§ YOUR INSTRUCTIONS
Below are several entries. Transcribe exactly those lines that fall from the one with "have hS2 : SM.filter" through the one with "obtain ⟨-, hsq, hsm, -⟩", end lines included.

§ Stored data
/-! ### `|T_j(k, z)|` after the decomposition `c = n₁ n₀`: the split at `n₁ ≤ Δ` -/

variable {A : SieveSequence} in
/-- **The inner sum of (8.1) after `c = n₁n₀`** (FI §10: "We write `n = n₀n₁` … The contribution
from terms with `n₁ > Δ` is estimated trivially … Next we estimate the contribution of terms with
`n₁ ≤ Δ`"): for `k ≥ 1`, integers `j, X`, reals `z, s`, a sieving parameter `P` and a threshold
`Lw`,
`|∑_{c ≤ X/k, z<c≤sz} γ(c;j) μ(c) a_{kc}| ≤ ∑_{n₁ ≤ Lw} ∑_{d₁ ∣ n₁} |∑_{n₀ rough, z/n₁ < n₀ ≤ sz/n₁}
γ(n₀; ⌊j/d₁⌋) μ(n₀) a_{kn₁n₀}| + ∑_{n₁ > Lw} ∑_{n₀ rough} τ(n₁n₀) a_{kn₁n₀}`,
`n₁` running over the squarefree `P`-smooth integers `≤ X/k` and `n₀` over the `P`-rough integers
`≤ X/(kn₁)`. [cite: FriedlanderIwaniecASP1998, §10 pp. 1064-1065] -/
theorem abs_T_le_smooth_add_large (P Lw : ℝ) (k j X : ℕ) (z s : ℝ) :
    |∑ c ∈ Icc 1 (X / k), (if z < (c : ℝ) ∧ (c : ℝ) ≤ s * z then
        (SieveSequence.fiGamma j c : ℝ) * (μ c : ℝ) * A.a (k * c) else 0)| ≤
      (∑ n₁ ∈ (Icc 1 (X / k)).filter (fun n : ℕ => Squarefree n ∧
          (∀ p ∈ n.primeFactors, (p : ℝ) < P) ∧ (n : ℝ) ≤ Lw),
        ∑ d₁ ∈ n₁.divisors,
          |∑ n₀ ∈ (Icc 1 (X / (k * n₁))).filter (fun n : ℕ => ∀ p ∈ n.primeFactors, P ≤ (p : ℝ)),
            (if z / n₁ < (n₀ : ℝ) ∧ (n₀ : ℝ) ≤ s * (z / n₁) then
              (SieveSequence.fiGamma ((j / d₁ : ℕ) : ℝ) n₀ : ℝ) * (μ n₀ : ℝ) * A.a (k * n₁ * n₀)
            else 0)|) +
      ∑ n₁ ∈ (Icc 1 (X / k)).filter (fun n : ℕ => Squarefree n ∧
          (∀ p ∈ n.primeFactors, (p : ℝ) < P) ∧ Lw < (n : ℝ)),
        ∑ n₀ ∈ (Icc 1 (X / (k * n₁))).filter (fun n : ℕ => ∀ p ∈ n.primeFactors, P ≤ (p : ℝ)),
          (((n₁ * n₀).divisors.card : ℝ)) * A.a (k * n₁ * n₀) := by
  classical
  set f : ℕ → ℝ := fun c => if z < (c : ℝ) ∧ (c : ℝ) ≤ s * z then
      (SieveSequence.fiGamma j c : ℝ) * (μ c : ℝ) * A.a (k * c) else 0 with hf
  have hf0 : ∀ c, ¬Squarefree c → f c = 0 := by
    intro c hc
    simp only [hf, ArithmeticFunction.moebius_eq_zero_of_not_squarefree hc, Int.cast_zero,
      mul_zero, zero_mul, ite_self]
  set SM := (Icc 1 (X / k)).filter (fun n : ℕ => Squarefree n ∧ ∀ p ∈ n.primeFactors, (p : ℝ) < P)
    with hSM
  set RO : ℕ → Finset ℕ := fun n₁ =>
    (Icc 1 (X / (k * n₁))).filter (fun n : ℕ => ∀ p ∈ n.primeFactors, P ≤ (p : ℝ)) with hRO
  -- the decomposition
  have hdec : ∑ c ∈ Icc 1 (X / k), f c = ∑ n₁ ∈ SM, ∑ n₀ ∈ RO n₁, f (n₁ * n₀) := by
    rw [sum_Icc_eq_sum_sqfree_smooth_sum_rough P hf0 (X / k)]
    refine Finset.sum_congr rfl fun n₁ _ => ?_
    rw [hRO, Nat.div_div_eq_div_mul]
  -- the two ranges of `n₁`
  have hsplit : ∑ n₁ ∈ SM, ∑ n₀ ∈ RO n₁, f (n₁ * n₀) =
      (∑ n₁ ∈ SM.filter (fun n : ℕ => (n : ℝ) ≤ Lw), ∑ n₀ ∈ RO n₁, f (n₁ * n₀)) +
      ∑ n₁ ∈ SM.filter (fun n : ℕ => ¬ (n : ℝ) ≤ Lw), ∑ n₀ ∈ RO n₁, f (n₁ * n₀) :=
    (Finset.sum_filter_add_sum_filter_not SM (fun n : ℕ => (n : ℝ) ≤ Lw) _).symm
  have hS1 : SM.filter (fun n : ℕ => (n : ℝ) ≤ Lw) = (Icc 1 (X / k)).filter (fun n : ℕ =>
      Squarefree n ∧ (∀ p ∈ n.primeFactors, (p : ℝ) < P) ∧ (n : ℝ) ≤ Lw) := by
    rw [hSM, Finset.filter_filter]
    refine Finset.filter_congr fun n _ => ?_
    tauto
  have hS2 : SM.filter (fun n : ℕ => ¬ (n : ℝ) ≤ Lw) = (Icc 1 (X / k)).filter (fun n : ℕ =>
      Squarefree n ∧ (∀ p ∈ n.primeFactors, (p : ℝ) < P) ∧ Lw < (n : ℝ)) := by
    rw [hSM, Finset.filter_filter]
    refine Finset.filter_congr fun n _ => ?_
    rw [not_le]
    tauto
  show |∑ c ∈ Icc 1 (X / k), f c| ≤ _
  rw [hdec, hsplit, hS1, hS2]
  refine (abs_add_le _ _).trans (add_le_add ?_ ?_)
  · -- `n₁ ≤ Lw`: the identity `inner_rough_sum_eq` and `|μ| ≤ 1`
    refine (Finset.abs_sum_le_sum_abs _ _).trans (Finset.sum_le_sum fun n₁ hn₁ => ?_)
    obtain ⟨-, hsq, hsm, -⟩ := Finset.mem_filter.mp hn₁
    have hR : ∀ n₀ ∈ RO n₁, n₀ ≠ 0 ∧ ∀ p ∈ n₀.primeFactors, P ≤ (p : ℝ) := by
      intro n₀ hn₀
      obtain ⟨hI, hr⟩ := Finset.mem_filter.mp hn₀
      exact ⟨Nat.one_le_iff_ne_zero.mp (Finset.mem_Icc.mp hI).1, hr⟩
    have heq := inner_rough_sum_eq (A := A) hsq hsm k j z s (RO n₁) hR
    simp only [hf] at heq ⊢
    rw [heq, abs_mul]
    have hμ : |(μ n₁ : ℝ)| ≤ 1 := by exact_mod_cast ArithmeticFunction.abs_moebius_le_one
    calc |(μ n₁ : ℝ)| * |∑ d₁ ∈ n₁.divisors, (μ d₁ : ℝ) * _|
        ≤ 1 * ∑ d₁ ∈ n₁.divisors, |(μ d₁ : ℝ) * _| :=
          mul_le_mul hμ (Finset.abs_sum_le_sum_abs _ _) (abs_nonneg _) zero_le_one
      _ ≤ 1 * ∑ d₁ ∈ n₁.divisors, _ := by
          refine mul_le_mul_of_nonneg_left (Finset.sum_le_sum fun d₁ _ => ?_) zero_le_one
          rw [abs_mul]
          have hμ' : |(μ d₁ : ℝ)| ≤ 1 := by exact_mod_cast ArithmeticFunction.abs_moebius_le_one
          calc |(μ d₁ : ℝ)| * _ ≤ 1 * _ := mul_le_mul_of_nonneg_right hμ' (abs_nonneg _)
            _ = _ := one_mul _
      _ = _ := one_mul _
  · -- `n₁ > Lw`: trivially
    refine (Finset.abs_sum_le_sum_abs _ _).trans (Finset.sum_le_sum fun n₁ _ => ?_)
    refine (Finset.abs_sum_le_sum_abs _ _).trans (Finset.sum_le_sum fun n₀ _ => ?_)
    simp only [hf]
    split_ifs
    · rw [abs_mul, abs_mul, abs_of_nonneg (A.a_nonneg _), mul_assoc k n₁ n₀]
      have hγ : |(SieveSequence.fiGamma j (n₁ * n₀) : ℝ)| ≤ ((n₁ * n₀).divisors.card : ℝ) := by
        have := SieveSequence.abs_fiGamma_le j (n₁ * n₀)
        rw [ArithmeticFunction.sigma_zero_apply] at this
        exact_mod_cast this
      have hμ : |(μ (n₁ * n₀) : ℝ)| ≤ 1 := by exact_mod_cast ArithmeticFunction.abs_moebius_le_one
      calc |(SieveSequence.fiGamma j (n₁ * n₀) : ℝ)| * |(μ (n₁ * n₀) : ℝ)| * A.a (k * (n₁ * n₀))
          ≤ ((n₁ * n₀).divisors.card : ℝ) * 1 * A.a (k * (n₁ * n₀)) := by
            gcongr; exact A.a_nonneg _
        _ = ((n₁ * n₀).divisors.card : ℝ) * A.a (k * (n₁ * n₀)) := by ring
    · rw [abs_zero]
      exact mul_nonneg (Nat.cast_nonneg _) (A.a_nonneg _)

§ EXERCISE ANSWER
  have hS2 : SM.filter (fun n : ℕ => ¬ (n : ℝ) ≤ Lw) = (Icc 1 (X / k)).filter (fun n : ℕ =>
      Squarefree n ∧ (∀ p ∈ n.primeFactors, (p : ℝ) < P) ∧ Lw < (n : ℝ)) := by
    rw [hSM, Finset.filter_filter]
    refine Finset.filter_congr fun n _ => ?_
    rw [not_le]
    tauto
  show |∑ c ∈ Icc 1 (X / k), f c| ≤ _
  rw [hdec, hsplit, hS1, hS2]
  refine (abs_add_le _ _).trans (add_le_add ?_ ?_)
  · -- `n₁ ≤ Lw`: the identity `inner_rough_sum_eq` and `|μ| ≤ 1`
    refine (Finset.abs_sum_le_sum_abs _ _).trans (Finset.sum_le_sum fun n₁ hn₁ => ?_)
    obtain ⟨-, hsq, hsm, -⟩ := Finset.mem_filter.mp hn₁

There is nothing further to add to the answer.